▸ **What to do**
Reproduce the data below in full. Nothing should differ from the original.

Segment Open

import Summits.HubbardSuperconductivity.HubbardSuperconductivity.Theorems.AnisotropyChordTransferFibre3FinX5Eval

/-!
# Route `AnisotropyChord` / H0 rotor rung: FIN per-`L` GM₃ (X5), `L = 34` — row-C cell facts (X5, point wedges), part `p29`

Kernel facts `xcCellAnyA0 34 (49/50) 100 la lb bn tb = true` (row C of cert cells 78, 79 of `L = 34` with `b = bn/100` and the `T⁺·D` brackets `tb` exported by the row-`N₁` facts `xn34_*`): the two Green point wedges `gWedgePt` are recomputed in the kernel, the profile / gradient tables are built from them by monotonicity (`…FinX5Eval`), and g5's row-C check is decided; assembled in `…FinX5GM3ThirtyFour`.
Prover seat `hubbard-h0-rotor-p3` g8; helper for piece A = stmt-HubbardSuperconductivity-23918 of rung 19089 (`--supports`, helper class).
WHAT THIS IS NOT: nothing here proves superconductivity in the Hubbard model (rotor TARGET as worded stays FALSE, g15 verdict); kernel facts for the FIN certificate of ONE conditional reduction.  Tree imports only; zero data; standard axioms.
-/

set_option linter.dupNamespace false
set_option autoImplicit false

namespace Summit.HubbardSuperconductivity.HubbardSuperconductivity.Theorems.AnisotropyChord.Transfer.Fibre3

namespace FinXD

open FinXB FinCell Hole2

set_option maxHeartbeats 4000000 in
/-- row C of cell 78 of `L = 34` (`b = 64/100`). [folklore] -/
theorem xc34_78 : xcCellAnyA0 34 (49/50 : ℚ) 100 309498110587860 317235563352557 64 ((928106939477355 : ℤ), (953565375773024 : ℤ)) = true := by decide +kernel

set_option maxHeartbeats 4000000 in
/-- row C of cell 79 of `L = 34` (`b = 64/100`). [folklore] -/
theorem xc34_79 : xcCellAnyA0 34 (49/50 : ℚ) 100 317235563352557 325166452436371 64 ((951373230189122 : ℤ), (977410296458666 : ℤ)) = true := by decide +kernel

end FinXD

end Summit.HubbardSuperconductivity.HubbardSuperconductivity.Theorems.AnisotropyChord.Transfer.Fibre3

Segment Closed

▸ **Response for this exercise**
import Summits.HubbardSuperconductivity.HubbardSuperconductivity.Theorems.AnisotropyChordTransferFibre3FinX5Eval

/-!
# Route `AnisotropyChord` / H0 rotor rung: FIN per-`L` GM₃ (X5), `L = 34` — row-C cell facts (X5, point wedges), part `p29`

Kernel facts `xcCellAnyA0 34 (49/50) 100 la lb bn tb = true` (row C of cert cells 78, 79 of `L = 34` with `b = bn/100` and the `T⁺·D` brackets `tb` exported by the row-`N₁` facts `xn34_*`): the two Green point wedges `gWedgePt` are recomputed in the kernel, the profile / gradient tables are built from them by monotonicity (`…FinX5Eval`), and g5's row-C check is decided; assembled in `…FinX5GM3ThirtyFour`.
Prover seat `hubbard-h0-rotor-p3` g8; helper for piece A = stmt-HubbardSuperconductivity-23918 of rung 19089 (`--supports`, helper class).
WHAT THIS IS NOT: nothing here proves superconductivity in the Hubbard model (rotor TARGET as worded stays FALSE, g15 verdict); kernel facts for the FIN certificate of ONE conditional reduction.  Tree imports only; zero data; standard axioms.
-/

set_option linter.dupNamespace false
set_option autoImplicit false

namespace Summit.HubbardSuperconductivity.HubbardSuperconductivity.Theorems.AnisotropyChord.Transfer.Fibre3

namespace FinXD

open FinXB FinCell Hole2

set_option maxHeartbeats 4000000 in
/-- row C of cell 78 of `L = 34` (`b = 64/100`). [folklore] -/
theorem xc34_78 : xcCellAnyA0 34 (49/50 : ℚ) 100 309498110587860 317235563352557 64 ((928106939477355 : ℤ), (953565375773024 : ℤ)) = true := by decide +kernel

set_option maxHeartbeats 4000000 in
/-- row C of cell 79 of `L = 34` (`b = 64/100`). [folklore] -/
theorem xc34_79 : xcCellAnyA0 34 (49/50 : ℚ) 100 317235563352557 325166452436371 64 ((951373230189122 : ℤ), (977410296458666 : ℤ)) = true := by decide +kernel

end FinXD

end Summit.HubbardSuperconductivity.HubbardSuperconductivity.Theorems.AnisotropyChord.Transfer.Fibre3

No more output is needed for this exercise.